**Your goal**
Gather all lines with "rung" from the records.

Stored data entries
[Start of Attachment]
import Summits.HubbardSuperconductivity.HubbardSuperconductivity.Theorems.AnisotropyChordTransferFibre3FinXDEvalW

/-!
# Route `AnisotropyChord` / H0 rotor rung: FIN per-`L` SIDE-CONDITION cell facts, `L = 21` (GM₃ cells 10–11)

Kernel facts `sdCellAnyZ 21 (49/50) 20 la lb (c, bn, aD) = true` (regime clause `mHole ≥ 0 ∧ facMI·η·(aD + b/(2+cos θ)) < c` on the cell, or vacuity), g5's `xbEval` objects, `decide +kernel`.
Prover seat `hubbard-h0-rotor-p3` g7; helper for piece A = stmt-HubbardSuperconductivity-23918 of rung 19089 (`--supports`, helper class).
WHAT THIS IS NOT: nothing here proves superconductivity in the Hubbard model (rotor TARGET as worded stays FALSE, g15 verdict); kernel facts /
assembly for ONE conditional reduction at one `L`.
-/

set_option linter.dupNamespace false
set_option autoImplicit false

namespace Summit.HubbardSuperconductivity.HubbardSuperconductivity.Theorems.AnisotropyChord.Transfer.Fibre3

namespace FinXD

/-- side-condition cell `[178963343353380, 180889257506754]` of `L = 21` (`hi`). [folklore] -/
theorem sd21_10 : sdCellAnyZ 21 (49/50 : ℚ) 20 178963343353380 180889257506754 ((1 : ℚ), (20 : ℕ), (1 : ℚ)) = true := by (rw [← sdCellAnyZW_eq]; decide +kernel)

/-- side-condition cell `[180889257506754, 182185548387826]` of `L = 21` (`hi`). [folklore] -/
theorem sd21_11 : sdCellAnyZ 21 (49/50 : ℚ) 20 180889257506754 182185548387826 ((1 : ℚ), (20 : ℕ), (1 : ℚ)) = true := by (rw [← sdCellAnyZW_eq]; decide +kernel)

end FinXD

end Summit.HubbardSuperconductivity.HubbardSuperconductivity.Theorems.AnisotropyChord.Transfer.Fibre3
[End of Attachment]
[Start of Attachment]
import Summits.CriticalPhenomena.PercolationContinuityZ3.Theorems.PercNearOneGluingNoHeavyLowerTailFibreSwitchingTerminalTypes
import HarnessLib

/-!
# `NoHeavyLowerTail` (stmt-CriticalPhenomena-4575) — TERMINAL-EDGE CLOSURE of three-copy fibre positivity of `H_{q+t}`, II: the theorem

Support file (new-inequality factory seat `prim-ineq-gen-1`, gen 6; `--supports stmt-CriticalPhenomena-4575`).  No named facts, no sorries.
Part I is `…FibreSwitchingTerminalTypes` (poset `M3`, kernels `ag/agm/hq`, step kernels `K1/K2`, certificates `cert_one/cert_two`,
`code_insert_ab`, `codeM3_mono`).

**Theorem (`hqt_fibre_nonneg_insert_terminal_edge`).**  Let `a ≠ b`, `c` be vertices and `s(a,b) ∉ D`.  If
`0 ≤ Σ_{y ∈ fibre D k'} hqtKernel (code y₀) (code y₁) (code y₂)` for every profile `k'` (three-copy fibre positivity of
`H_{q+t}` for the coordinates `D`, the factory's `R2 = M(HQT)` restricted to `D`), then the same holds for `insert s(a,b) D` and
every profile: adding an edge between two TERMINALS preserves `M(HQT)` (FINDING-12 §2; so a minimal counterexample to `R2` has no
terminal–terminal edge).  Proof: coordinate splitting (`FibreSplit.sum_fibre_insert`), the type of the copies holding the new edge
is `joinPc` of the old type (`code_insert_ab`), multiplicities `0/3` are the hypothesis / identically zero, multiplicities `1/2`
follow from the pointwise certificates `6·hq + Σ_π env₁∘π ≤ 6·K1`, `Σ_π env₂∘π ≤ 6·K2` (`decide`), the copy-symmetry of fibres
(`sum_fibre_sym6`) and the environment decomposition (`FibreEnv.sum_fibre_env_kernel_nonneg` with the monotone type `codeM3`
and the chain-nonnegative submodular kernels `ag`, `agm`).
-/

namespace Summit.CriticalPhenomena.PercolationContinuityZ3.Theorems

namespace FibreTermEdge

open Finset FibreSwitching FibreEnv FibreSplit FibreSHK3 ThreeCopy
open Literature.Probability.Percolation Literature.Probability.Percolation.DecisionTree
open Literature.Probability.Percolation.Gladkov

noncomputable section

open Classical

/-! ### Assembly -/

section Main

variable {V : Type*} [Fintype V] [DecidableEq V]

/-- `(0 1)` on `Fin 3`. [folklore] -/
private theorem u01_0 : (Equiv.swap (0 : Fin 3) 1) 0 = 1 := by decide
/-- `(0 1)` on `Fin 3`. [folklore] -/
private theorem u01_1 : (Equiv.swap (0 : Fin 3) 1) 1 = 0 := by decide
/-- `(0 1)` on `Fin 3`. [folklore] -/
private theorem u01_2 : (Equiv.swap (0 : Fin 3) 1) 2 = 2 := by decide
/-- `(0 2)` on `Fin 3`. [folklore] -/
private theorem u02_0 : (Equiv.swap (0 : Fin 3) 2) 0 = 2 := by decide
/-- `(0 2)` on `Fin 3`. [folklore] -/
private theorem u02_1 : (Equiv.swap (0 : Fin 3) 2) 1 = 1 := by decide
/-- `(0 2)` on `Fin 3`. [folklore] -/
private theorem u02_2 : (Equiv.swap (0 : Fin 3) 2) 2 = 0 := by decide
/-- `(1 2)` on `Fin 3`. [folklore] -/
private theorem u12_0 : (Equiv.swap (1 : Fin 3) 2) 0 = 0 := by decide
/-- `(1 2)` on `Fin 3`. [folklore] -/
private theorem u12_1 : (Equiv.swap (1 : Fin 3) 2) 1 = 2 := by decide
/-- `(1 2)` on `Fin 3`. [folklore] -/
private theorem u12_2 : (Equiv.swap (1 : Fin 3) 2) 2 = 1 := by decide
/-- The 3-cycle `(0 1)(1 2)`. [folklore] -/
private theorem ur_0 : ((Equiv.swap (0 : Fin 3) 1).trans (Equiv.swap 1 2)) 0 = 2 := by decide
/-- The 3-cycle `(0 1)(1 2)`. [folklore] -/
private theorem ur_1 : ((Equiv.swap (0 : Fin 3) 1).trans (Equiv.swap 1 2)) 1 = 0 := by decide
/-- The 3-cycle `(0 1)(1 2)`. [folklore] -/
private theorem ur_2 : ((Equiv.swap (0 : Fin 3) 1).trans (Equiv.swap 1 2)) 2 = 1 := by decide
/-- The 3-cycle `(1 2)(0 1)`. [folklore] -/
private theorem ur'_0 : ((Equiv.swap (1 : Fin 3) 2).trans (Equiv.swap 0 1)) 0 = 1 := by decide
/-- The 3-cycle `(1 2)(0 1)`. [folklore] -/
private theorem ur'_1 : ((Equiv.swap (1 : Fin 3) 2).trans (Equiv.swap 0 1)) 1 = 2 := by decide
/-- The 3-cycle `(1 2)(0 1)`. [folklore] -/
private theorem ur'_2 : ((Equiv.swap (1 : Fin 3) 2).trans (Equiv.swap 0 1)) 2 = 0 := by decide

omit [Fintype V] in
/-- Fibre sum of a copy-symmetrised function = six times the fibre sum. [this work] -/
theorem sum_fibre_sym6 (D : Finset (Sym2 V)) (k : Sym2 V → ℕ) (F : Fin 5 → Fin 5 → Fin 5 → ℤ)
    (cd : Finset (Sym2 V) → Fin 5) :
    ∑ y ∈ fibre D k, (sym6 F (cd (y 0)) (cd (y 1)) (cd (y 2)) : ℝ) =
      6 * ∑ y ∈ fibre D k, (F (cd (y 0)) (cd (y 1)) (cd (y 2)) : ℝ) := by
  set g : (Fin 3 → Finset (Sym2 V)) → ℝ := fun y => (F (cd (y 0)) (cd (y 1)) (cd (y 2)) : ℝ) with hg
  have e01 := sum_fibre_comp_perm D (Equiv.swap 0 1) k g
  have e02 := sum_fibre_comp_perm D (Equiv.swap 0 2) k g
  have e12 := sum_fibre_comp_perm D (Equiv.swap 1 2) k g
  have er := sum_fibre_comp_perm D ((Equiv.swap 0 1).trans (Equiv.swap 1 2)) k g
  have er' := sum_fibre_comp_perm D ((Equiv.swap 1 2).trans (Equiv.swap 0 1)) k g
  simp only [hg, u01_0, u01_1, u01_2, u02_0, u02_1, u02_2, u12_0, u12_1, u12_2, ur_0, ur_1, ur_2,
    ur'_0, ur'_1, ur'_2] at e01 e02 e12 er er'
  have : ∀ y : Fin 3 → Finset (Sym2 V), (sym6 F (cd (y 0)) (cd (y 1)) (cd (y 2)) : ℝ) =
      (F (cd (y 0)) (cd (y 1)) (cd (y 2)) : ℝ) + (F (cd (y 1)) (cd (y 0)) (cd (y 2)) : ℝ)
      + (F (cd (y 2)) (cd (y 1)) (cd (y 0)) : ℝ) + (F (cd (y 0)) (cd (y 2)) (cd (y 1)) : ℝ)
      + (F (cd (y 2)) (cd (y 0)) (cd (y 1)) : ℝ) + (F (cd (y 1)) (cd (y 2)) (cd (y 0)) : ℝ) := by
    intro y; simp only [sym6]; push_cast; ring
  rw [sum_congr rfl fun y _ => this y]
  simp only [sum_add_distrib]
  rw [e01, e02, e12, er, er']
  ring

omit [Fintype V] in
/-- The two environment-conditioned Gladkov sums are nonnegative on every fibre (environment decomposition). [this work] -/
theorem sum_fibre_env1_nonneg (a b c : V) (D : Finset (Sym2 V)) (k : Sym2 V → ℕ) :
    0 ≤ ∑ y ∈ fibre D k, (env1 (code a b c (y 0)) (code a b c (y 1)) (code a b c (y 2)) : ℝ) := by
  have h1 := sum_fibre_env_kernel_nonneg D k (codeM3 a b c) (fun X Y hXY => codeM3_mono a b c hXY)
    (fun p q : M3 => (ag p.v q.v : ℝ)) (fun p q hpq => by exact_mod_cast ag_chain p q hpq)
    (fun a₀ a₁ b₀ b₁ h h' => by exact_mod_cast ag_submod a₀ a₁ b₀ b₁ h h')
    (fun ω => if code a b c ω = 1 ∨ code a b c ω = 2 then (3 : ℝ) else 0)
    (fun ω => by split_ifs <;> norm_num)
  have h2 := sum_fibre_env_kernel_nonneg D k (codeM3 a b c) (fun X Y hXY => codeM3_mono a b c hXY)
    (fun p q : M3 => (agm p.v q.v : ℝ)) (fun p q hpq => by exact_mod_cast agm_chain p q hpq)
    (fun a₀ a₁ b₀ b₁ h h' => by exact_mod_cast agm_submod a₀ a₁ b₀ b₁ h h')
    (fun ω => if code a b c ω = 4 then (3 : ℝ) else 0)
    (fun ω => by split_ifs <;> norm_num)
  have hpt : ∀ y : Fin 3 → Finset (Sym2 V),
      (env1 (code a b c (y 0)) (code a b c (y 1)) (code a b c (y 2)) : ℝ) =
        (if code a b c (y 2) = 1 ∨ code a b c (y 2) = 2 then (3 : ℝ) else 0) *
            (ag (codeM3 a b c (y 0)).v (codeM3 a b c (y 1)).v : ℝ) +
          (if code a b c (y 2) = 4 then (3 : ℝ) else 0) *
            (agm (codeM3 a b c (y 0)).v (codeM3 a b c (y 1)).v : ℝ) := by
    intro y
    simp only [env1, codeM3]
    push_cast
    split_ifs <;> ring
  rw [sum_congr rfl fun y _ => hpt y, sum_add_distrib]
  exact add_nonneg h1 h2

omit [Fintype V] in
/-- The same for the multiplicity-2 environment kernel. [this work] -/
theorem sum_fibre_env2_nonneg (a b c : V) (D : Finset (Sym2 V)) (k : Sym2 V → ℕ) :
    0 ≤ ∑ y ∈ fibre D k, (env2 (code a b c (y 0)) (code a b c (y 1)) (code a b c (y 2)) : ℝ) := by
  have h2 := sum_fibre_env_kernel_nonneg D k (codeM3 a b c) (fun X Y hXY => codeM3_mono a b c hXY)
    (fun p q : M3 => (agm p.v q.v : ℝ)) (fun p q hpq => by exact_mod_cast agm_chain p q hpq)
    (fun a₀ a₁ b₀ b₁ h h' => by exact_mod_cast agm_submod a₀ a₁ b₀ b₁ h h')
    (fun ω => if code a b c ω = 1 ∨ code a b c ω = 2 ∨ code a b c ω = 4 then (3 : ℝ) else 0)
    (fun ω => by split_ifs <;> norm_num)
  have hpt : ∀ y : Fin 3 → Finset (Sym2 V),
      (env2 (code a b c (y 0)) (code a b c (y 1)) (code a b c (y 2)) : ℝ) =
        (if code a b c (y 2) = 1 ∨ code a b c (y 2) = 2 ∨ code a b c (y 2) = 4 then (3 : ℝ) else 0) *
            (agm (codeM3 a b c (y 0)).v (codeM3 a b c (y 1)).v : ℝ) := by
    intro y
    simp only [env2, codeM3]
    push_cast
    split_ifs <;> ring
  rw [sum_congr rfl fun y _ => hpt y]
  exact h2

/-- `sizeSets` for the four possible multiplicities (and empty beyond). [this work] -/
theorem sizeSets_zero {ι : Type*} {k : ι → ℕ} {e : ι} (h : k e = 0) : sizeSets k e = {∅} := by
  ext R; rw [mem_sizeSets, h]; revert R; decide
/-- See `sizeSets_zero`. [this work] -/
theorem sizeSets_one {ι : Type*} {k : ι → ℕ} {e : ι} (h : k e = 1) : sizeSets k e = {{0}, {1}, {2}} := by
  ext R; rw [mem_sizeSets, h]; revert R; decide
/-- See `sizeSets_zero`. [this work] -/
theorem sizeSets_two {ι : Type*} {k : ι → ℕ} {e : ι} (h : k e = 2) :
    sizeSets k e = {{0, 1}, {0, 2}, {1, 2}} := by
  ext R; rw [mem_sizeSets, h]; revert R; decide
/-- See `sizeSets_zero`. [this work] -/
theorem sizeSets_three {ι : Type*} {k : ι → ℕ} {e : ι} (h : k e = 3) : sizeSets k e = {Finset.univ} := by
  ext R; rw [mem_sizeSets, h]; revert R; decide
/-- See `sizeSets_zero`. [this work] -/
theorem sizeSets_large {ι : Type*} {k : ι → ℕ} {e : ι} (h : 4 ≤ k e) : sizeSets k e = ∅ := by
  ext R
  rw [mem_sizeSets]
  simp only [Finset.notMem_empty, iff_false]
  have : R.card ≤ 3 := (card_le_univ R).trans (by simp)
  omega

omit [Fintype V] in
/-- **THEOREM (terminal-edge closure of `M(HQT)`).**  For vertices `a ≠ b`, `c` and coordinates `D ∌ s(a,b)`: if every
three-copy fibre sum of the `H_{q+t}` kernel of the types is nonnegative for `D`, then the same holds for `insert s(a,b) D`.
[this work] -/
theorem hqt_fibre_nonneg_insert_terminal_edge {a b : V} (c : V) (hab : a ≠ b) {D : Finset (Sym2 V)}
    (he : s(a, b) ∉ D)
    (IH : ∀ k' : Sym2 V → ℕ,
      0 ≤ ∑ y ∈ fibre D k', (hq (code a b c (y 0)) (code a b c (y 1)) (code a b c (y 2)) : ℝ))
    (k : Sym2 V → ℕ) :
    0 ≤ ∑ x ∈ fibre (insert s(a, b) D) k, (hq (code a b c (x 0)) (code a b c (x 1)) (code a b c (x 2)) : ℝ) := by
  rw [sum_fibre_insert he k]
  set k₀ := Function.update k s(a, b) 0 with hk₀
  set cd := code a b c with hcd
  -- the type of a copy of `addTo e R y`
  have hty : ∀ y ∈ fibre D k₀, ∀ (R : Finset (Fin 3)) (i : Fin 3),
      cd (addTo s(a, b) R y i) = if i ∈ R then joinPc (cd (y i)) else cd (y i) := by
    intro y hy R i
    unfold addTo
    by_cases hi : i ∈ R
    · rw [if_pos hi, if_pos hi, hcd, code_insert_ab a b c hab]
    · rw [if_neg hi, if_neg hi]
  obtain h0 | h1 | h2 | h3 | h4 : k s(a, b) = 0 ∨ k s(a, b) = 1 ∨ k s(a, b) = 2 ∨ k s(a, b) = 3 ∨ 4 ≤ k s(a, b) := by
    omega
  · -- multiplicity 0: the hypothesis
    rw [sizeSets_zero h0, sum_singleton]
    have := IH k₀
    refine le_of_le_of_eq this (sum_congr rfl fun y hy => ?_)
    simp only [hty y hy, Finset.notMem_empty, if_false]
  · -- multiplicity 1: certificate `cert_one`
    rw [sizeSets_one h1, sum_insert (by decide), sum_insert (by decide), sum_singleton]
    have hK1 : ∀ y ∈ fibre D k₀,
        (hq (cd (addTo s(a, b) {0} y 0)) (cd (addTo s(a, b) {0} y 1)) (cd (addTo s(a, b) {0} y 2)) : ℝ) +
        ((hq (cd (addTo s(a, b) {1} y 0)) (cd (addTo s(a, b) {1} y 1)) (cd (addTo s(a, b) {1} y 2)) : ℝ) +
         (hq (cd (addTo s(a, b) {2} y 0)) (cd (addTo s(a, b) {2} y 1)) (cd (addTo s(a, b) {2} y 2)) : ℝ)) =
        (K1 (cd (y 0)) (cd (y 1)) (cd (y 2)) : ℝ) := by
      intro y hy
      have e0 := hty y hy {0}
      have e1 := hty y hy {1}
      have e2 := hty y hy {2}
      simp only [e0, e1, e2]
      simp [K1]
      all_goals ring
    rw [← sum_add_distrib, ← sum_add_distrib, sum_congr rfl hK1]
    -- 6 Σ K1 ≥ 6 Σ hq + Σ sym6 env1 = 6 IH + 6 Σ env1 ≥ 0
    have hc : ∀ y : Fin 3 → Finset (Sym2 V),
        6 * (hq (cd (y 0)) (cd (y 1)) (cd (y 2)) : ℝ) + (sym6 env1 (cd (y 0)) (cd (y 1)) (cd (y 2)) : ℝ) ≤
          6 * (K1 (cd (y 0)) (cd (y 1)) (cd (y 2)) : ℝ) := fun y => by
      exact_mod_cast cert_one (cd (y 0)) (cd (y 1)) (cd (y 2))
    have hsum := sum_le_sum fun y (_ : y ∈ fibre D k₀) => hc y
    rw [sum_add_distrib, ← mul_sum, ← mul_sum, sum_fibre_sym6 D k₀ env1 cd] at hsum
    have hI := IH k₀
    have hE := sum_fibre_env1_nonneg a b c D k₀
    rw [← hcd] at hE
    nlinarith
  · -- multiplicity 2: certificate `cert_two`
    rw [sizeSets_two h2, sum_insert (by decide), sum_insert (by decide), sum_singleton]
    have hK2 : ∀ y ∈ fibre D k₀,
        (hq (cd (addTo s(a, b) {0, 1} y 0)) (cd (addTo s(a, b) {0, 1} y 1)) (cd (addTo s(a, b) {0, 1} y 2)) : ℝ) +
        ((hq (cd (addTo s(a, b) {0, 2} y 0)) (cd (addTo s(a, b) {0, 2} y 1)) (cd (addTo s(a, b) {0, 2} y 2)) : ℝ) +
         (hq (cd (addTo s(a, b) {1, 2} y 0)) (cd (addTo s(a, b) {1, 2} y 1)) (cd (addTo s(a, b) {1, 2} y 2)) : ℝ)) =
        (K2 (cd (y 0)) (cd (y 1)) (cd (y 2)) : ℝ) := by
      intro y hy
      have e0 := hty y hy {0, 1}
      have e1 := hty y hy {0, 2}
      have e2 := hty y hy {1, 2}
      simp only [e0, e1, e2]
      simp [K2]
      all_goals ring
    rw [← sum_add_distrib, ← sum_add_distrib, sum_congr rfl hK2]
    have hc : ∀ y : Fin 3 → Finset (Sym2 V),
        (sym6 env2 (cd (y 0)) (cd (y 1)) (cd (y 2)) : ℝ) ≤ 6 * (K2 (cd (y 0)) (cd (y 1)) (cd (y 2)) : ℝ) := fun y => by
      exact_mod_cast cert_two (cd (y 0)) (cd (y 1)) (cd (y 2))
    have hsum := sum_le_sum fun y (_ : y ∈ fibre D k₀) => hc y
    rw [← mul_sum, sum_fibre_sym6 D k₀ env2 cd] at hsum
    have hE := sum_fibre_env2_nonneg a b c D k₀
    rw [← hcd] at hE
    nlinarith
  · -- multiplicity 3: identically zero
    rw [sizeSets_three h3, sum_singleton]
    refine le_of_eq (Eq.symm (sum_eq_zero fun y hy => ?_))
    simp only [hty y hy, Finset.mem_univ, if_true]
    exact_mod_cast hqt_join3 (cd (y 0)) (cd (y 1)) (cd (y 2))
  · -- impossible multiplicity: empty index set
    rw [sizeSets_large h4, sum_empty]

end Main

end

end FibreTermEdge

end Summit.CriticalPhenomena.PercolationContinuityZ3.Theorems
[End of Attachment]
**Your response**
# Route `AnisotropyChord` / H0 rotor rung: FIN per-`L` SIDE-CONDITION cell facts, `L = 21` (GM₃ cells 10–11)
Prover seat `hubbard-h0-rotor-p3` g7; helper for piece A = stmt-HubbardSuperconductivity-23918 of rung 19089 (`--supports`, helper class).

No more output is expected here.